Searching for detailed information was just as tricky. Many of the islands had a paragraph on Wikipedia mentioning their size and population, and that was mostly it. I couldn’t find many travel bloggers who had been and written about the islands. In this scenario, I would venture over to TripAdvisor and start reading the accommodation reviews of guesthouses on an island that I was keen to visit — many of them were long and detailed and covered what the island was like, too.
This won’t be a problem if you visit the more popular islands in the country, but if you want to strike out and find the places that are still untouched by tourism, you’ll feel as though you’re winging it a bit.
And that’s exactly why I’m writing this blog post! I found so little information online that I was determined to start sharing detailed guides on how to travel independently in the Maldives. (Want to share what you learned on your Maldives trip with the world? I highly encourage you to start a travel blog! It’ll help people be better informed when they visit and provide you with a lucrative income source. Win-win, in my opinion!)
Ferries Run Infrequently
If you want to visit several islands while you’re in the Maldives, the ferries will be your biggest barrier. Ferries don’t run on Fridays, and typically run every other day to the main island of each atoll.
Because the ferries run so infrequently, island hopping can be a bit of a pain in the ass. If you want to avoid spending time in Male, then you’ll have to make sure that your flight arrives on a day that the ferry runs and several hours before that ferry leaves.
Trying to get from one island to another can often involve multiple changes, and coordinating these travel days to coincide with the ferry timetable can leave you overnighting on other islands.
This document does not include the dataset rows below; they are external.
import Summits.ResolutionOfSingularities.ResolutionOfSingularities.Theorems.FrobeniusLadderFInjectiveMacaulayficationMonomialCoverRecord
import Mathlib.RingTheory.Polynomial.Eisenstein.Basic
import Mathlib.RingTheory.Polynomial.Content
import Mathlib.RingTheory.Polynomial.UniqueFactorization
import Mathlib.Algebra.Polynomial.Degree.SmallDegree
import Mathlib.Algebra.MvPolynomial.Equiv
import Mathlib.Algebra.MvPolynomial.Division
import Mathlib.Algebra.MvPolynomial.PDeriv
import Mathlib.LinearAlgebra.Matrix.NonsingularInverse
import Mathlib.Algebra.CharP.Lemmas
import HarnessLib

/-!
# #4β at the WILD PINCH POINT, part 1/2: the fan of `Bl_{(y,t)} 𝔸³` and the polynomial identities of `y² + u²ty + ut²`
# (crux `FInjectiveMacaulayfication` stmt-ResolutionOfSingularities-15315, chain w45a, door v30 = DM ∧ #4β ∧ FC″)

[OURS · L1 W4.5a · res-L1-w45a-lead-1 gen 5] Support file (`--supports stmt-ResolutionOfSingularities-15315 --as helper`); NOT a
statement of any manuscript; AI-written, weaker than expert review.

The specimen. `k` a field of characteristic `2`, `f = y² + u²ty + ut² ∈ k[y,u,t]` (variables `(y,u,t) = (X₀,X₁,X₂)`),
`X₁ = Spec R̄`, `R̄ = k[X]/(f)` — res-L1-w45a-strat-1's WILD PINCH (`H4LOC-KILL-WILDPINCH.md`, Thm W; plan-1 RULING R13.34): its
origin is a bad point at which the guarded step 5e (`h4Loc`, point-fixability) FAILS, which is why door v30 registers the closed-centre
form #4β (`stub_closedCentreExists`: SOME non-zero ideal sheaf `J` through the bad point all of whose blowings up are FULL over
`supp J`). This pair of files proves #4β's conclusion for this specimen, at every point of `D = V(y,t) = Sing X₁` (in particular at the
origin), with the centre `J = 𝓘_D = (ȳ, t̄)~`:

* §1 `Fan02of3.*` — the two-chart fan of the blowing up of `𝔸³` along the line `y = t = 0` (tables, `decide`), in the binder
  shapes of (C1) `MonomialChartPresentationKernel.exists_monomialChartPresentation` (the padded monomial centre
  `I_A = (y, t, y², t², yu, tu) = (y, t)`);
* §2 polynomial identities: the strict transforms `g₀ = 1 + u²T + uT²` (chart `y`), `g₁ = S² + u²S + u` (chart `t`), their
  partial derivatives, `f` prime (Eisenstein at `(u) ⊂ k[u,t]` for the monic quadratic `f ∈ k[u,t][y]`) and dividing no variable;
* (part 2) §3 `affineBlowup_full` — EVERY stalk of `Bl_{(ȳ,t̄)} X₁` is a domain satisfying the crux clause: the base is regular off `D`
  (`∂f/∂u = t²`), both charts are regular hypersurfaces (`∂g₁/∂u = 1`; `∂g₀/∂T = u²` with `u` a unit along `g₀ = 0 ∩ V(u) = ∅`),
  by the Jacobian discharger `ClauseOfPderivNotMem.stub_clauseOfPderivNotMem` and the chart glue
  `BlowupFiModelOfCoverOverClosed.blowupClause_over_closed` (with `𝔟 = 0`);
* (part 2) §4 `closedCentreExists_wildPinch` — the #4β package: `J = (ȳ,t̄)~ ≠ ⊥`, every point of `D` lies in `supp J`, and EVERY blowing
  up `π : X' → X₁` along `J` is FULL at EVERY point (`IsBlowupStalkTransfer`).

So the wild pinch, which kills the point form 5e, passes the closed-centre form #4β with the reduced singular locus as centre —
the first worked WILD point of the crux chain (strat-1's `WFix` line, dimension 2). [folklore mathematics: blowing up the pinch
line resolves the surface; the content here is the certificate in the crux's clause language]
-/

-- single-problem summit: the doubled namespace component is forced
set_option linter.dupNamespace false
It’s a Strict Muslim Country
The Maldives is an Islamic state operating under sharia law, and requires all of its citizens to be Muslim. Upon entering the country, you have to sign a declaration stating that you are not bringing into the country “materials deemed contrary to Islam including ‘idols for worship’ and bibles, pork and pork products, and alcohol.”
Furthermore, in the Maldives, Friday and Saturday is the weekend, with Friday being a day of rest. Everything but restaurants close down on Fridays and ferries cease to run.
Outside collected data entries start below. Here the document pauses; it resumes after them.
import Summits.BirchSwinnertonDyer.BirchSwinnertonDyer.Theorems.GenusKolyvaginAtTwoMinimalTwinBSDTwoTwinShaAnnihilationSignFree
import Summits.BirchSwinnertonDyer.BirchSwinnertonDyer.Theorems.GenusKolyvaginAtTwoMinimalTwinBSDTwoHeegnerIndexUpperOddCut
import Summits.BirchSwinnertonDyer.BirchSwinnertonDyer.Theorems.GenusKolyvaginAtTwoShaCardDvdPowAtTwoPosTOnCut
import HarnessLib

/-!
# Route `GenusKolyvaginAtTwo`, crux U₂ `MinimalTwinBSDTwo` (stmt-BirchSwinnertonDyer-22985), LINE 23 «twin_swap» v2.5, stub DIV′
# `HeegnerIndexUpperAnyTwinAtTwo` ON THE ODD CUT, EITHER SIGN OF `Δ`: **`#Ш(W_K)[2^∞] ∣ 4^{M₀}` for the rank-ONE Heegner member at every exact
# depth `M₀` of `P(1)`, inside the genus budget `(Δ < 0 ∧ ord₂ C(Wd) ≤ 1) ∨ ord₂ C(Wd) = 0`, modulo Q2** — the `Δ > 0` (all-silent) frames added

Seat `bsd-line-gk2-p2` g31 (PROVER seat 2/3, cell `bsd-f1-sign2`, LINE 23 holder), `--supports stmt-BirchSwinnertonDyer-22985 --as helper`.
THEOREMS ONLY (no definition, no named fact, no `sorry`).  BSD is NOT proved by any of this; neither is U₂, nor DIV′ as registered (budget `≥ 2`,
the Manin/Tamagawa factor on even cells), nor NDIV′.

Sequel of this seat's `…MinimalTwinBSDTwoHeegnerIndexUpperOddCut` (p809727, `Δ < 0`) with the engine replaced by its SIGN-FREE form
`…MinimalTwinBSDTwoTwinShaAnnihilationSignFree` (B2Q⁻±: Kolyvagin's Theorem B₂ at `2` over `ℚ` for the twin of the `ε = −1` member at a REGULAR
Kolyvagin prime, any sign of `Δ`), so that the `Δ > 0` frames of LINE 23 — the ALL-SILENT twins, `ord₂ C(Wd) = 0`, where the single changed local
condition is the real place — are covered too.  Three further simplifications over p809727: (i) `rank W^{(d_K)}(ℚ) = 0` now comes from the engine
itself by Kummer (gk2-p3 g27 `mordellWeilRank_eq_zero_of_two_pow_smul_selmer_eq_zero`), not from the habitat rank law; (ii) `Ш(W^{(d_K)}/ℚ)[2^∞]` is
finite because it has finite exponent (`finite_primaryComponent_sha_rat_two_of_exponent`); (iii) the `2`-rank input on `Δ > 0` is gk2-p3 g27's
Mazur–Rubin dichotomy at the real `T`-place (`natCard_selmerGroup_twin_shift_of_posDisc_of_padicValNat_eq_zero`).

* §1 (RANKQ⁻±) `natCard_selmerGroup_twin_two_dvd_four_of_budget` — `#Sel₂(W) = 2 ⟹ #Sel₂(Wd) ∣ 4` inside the budget, either sign (UNCONDITIONAL);
* §2 `finite_and_natCard_primaryComponent_sha_baseChange_two_dvd_pow_of_swappedPair_signFree` — **`#Ш(W_K)[2^∞] ∣ 2^{2M₀}`** on the frame
  (habitat + `w(W) = −1` + `rank W(ℚ) ≥ 1` + `#Sel₂(W) = 2` + budget), modulo Q2 — g23's two-branch swapped sandwich with a twin of `Ш`-exponent `2^{M₀}`;
* §3 `heegnerIndexUpper_conclusion_onOddCut_signFree` — DIV′'s conclusion VERBATIM on DIV′'s binders + the cut (no sign of `Δ`), mod Q2 + GZK;
* §4 `heegnerIndexUpper_conclusion_onOddCut_allSilent` — the same at every ALL-SILENT frame (budget `0` automatic, gk2-p3 g27).

CENSUS READING.  The UPPER half DIV′ of LINE 23 is now a kernel theorem, modulo Q2 (+ GZK for `rank W(ℚ) ≥ 1`), on the whole odd habitat cut inside
the genus budget: `Δ < 0` with one transposition prime (p809727) and ANY sign with an all-silent `d_K` (this file).  Still outside: budget `≥ 2`, even `c`
or even `C(W)` (Manin/Tamagawa factor), and NDIV′ (Kolyvagin's conjecture at `2`).  Placement: Kolyvagin 1989 Thm. B_l (`l = 2`, `A = E^D`) + Kramer 1981 /
Gross 1991 §5 + Mazur–Rubin 2010 Cor. 3.4 (i): COROLLARY-OF-PRINT assembled in the kernel; beyond-print theorem: no.

References: [Kolyvagin1989Izv] Thm. B_l; [McCallumLMS1991] §5 Thm. 5.4, Cor. 5.6; [Kramer1981] Thm. 1, §2 Props. 3, 6; [GrossLMS1991] §5 (5.1)–(5.3);
[MazurRubin2010] Prop. 3.3, Cor. 3.4 (i); [SilvermanAEC2009] VIII.2, X.4.2, X.4.14, X.5 Cor. 5.4.
-/

set_option autoImplicit false
set_option linter.dupNamespace false -- `Summit.<P>.<Sub>` repeats `BirchSwinnertonDyer` (D-0017)

noncomputable section

open scoped Classical

namespace Summit.BirchSwinnertonDyer.BirchSwinnertonDyer.Theorems.GenusExact.TwinSwap.TwinAnnihilation

open Literature.NumberTheory.EllipticCurves Literature.NumberTheory.GaloisRepresentations WeierstrassCurve NumberField
  IsDedekindDomain Field AddSubgroup Literature.NumberTheory.EllipticCurves.ModularForms
open Summit.BirchSwinnertonDyer.Rank1Residual Literature.Barriers.BirchSwinnertonDyer
open Summit.BirchSwinnertonDyer.BirchSwinnertonDyer.Theses.GenusKolyvaginAtTwo (KolyvaginRelationAtTwo)
open Summit.BirchSwinnertonDyer.BirchSwinnertonDyer.Theorems.GenusExact.PlusDescent
open Summit.BirchSwinnertonDyer.BirchSwinnertonDyer.Theorems.GenusExact.RegularPlusDescent (archimedeanBit_sha_comap_resBaseChange
  relIndex_sha_comap_resBaseChange_le_of_arch relIndex_sha_comap_resBaseChange_twin_le_two_pow_succ_of_arch)

/-! ## §1 (RANKQ⁻±) `#Sel₂(W) = 2 ⟹ #Sel₂(W^{(d_K)}) ∣ 4` inside the genus budget, either sign of `Δ` -/

/-- **(RANKQ⁻±): `#Sel₂(W) = 2 ⟹ #Sel₂(Wd) ∣ 4`** for `W/ℚ` globally minimal with `C(W)` odd, `K` imaginary quadratic with odd `d_K`, Heegner for `N_W`, an
elliptic model `Wd ≅ W^{(d_K)}`, inside the genus budget `(Δ_W < 0 ∧ ord₂ C(Wd) ≤ 1) ∨ ord₂ C(Wd) = 0`: the `Δ < 0` branch is this seat's
`natCard_selmerGroup_twin_two_dvd_four_of_genusBudget_le_one` (one transposition prime, MR Cor. 3.4 (i)); the budget-`0` branch forces `Δ_W > 0`
(genus parity: on `Δ < 0` the bit count `ord₂ C(Wd)` is odd) and is gk2-p3 g27's Mazur–Rubin dichotomy at the real `T`-place
`natCard_selmerGroup_twin_shift_of_posDisc_of_padicValNat_eq_zero` (`#Sel₂(Wd)·2 = #Sel₂(W)` or `#Sel₂(Wd) = #Sel₂(W)·2`).  UNCONDITIONAL.
[cite: MazurRubin2010, Cor. 3.4 (i)] [cite: Kramer1981, §2 Props. 3, 6, Thm. 1] -/
theorem natCard_selmerGroup_twin_two_dvd_four_of_budget (W : WeierstrassCurve ℚ) [W.IsElliptic] [W.IsGloballyMinimal]
    {K : Type} [Field K] [NumberField K]
    (hTam : Odd W.tamagawaProduct) (hK : IsImaginaryQuadratic K) (hodd : Odd (NumberField.discr K))
    (hH : SatisfiesHeegnerHypothesis (W.conductorNorm ℤ) K)
    (Wd : WeierstrassCurve ℚ) [Wd.IsElliptic] (hWd : ∃ C : VariableChange ℚ, C • W.quadraticTwist (NumberField.discr K : ℚ) = Wd)
    (hbudget : (W.Δ < 0 ∧ padicValNat 2 Wd.tamagawaProduct ≤ 1) ∨ padicValNat 2 Wd.tamagawaProduct = 0)
    (hSel : Nat.card (W.selmerGroup 2) = 2) :
    Nat.card (Wd.selmerGroup 2) ∣ 4 := by
  rcases hbudget with ⟨hneg, hle⟩ | hDEF
  · exact natCard_selmerGroup_twin_two_dvd_four_of_genusBudget_le_one W hneg hTam hK hodd hH Wd hWd hle hSel
  · obtain ⟨Cd, hCd⟩ := hWd
    have hpos : 0 < W.Δ := by
      rcases lt_trichotomy W.Δ 0 with hneg | h0 | hpos
      · obtain ⟨k, hk⟩ := odd_padicValNat_two_tamagawaProduct_twin_of_Δ_neg W hK hodd hH hTam hneg Cd hCd
        omega
      · exact absurd h0 W.isUnit_Δ.ne_zero
      · exact hpos
    have h := natCard_selmerGroup_twin_shift_of_posDisc_of_padicValNat_eq_zero W hpos hTam hK hodd hH Wd ⟨Cd, hCd⟩ hDEF
    rw [hSel] at h
    rcases h with h | h
    · exact ⟨4, by omega⟩
    · exact ⟨1, by omega⟩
Pork and alcohol is banned, and there are also no dogs in the country. You won’t be able to find an alcoholic drink anywhere outside of the resorts. It’s not even like it’s banned but you can secretly buy it at expensive prices — we didn’t see it for sale anywhere and weren’t offered any while we were there. If you’re hoping for cocktails or beers at sunset, you’ll have to stick with bottles of water instead.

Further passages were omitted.